Directions: Search the records below for "PBond" and copy every line it turns up in.

__________________________________________________

/-- ★★ **THE SAME WITHOUT THE FACTOR `−i`**: `‖log U̿^{(k)}(e^{iηA})(c) − (i·η·Lᵏ)·(Q_kA)(c)‖ ≤ 64·60800·ℓ²·(Lᵏ·η·s)²` under the hypotheses of
✓`norm_chartLogAt_sub_smul_bondAvgIter_le_of_reads` (`‖−i·X‖ = ‖X‖`). [cite: Balaban1985Averaging, Prop. 4 (134)-(135) p.38, (125)-(127) p.36; Balaban1985Variational, (44) p.285] -/
theorem norm_mlog_dbarIterU_sub_smul_bondAvgIter_le_of_reads (η : ℝ) (hη : 0 < η) {k : ℕ} (hk : k ≤ P.m + P.K) (c : PBond P k)
    (A : PBond P 0 → Matrix n n ℂ) {s : ℝ} (hs0 : 0 ≤ s)
    (hbudget : 243200 * (((P.d + 2) * P.L : ℕ) : ℝ) ^ 2 * (P.L : ℝ) ^ k * η * s ≤ 1)
    (hA : ∀ b : PBond P 0, (iterBlockOf k b.src = c.src ∨ iterBlockOf k b.src = c.tgt) →
      (iterBlockOf k b.tgt = c.src ∨ iterBlockOf k b.tgt = c.tgt) → ‖A b‖ ≤ s) :
    ‖mlog (((dbarIterU k (expCfg η A) c : (Matrix n n ℂ)ˣ) : Matrix n n ℂ)) - ((Complex.I * (η : ℂ)) * ((P.L : ℕ) : ℂ) ^ k) • bondAvgIter k A c‖ ≤
      64 * 60800 * (((P.d + 2) * P.L : ℕ) : ℝ) ^ 2 * ((P.L : ℝ) ^ k * η * s) ^ 2 := by
  have h := norm_chartLogAt_sub_smul_bondAvgIter_le_of_reads η hη hk c A hs0 hbudget hA
  have heq : (-Complex.I) • mlog (((dbarIterU k (expCfg η A) c : (Matrix n n ℂ)ˣ) : Matrix n n ℂ)) - ((η : ℂ) * ((P.L : ℕ) : ℂ) ^ k) • bondAvgIter k A c =
      (-Complex.I) • (mlog (((dbarIterU k (expCfg η A) c : (Matrix n n ℂ)ˣ) : Matrix n n ℂ)) -
        ((Complex.I * (η : ℂ)) * ((P.L : ℕ) : ℂ) ^ k) • bondAvgIter k A c) := by
    rw [smul_sub, smul_smul]
    congr 2
    rw [← mul_assoc, ← mul_assoc, show -Complex.I * Complex.I = 1 by rw [neg_mul, Complex.I_mul_I, neg_neg], one_mul]
  rw [heq, norm_smul, norm_neg, Complex.norm_I, one_mul] at h
  exact h

end Matrices

end Summit.QuantumFields.YangMills.Theorems.Prop8ChartDoubleBar

end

__________________________________________________

Result of this exercise:
theorem norm_mlog_dbarIterU_sub_smul_bondAvgIter_le_of_reads (η : ℝ) (hη : 0 < η) {k : ℕ} (hk : k ≤ P.m + P.K) (c : PBond P k)
    (A : PBond P 0 → Matrix n n ℂ) {s : ℝ} (hs0 : 0 ≤ s)
    (hA : ∀ b : PBond P 0, (iterBlockOf k b.src = c.src ∨ iterBlockOf k b.src = c.tgt) →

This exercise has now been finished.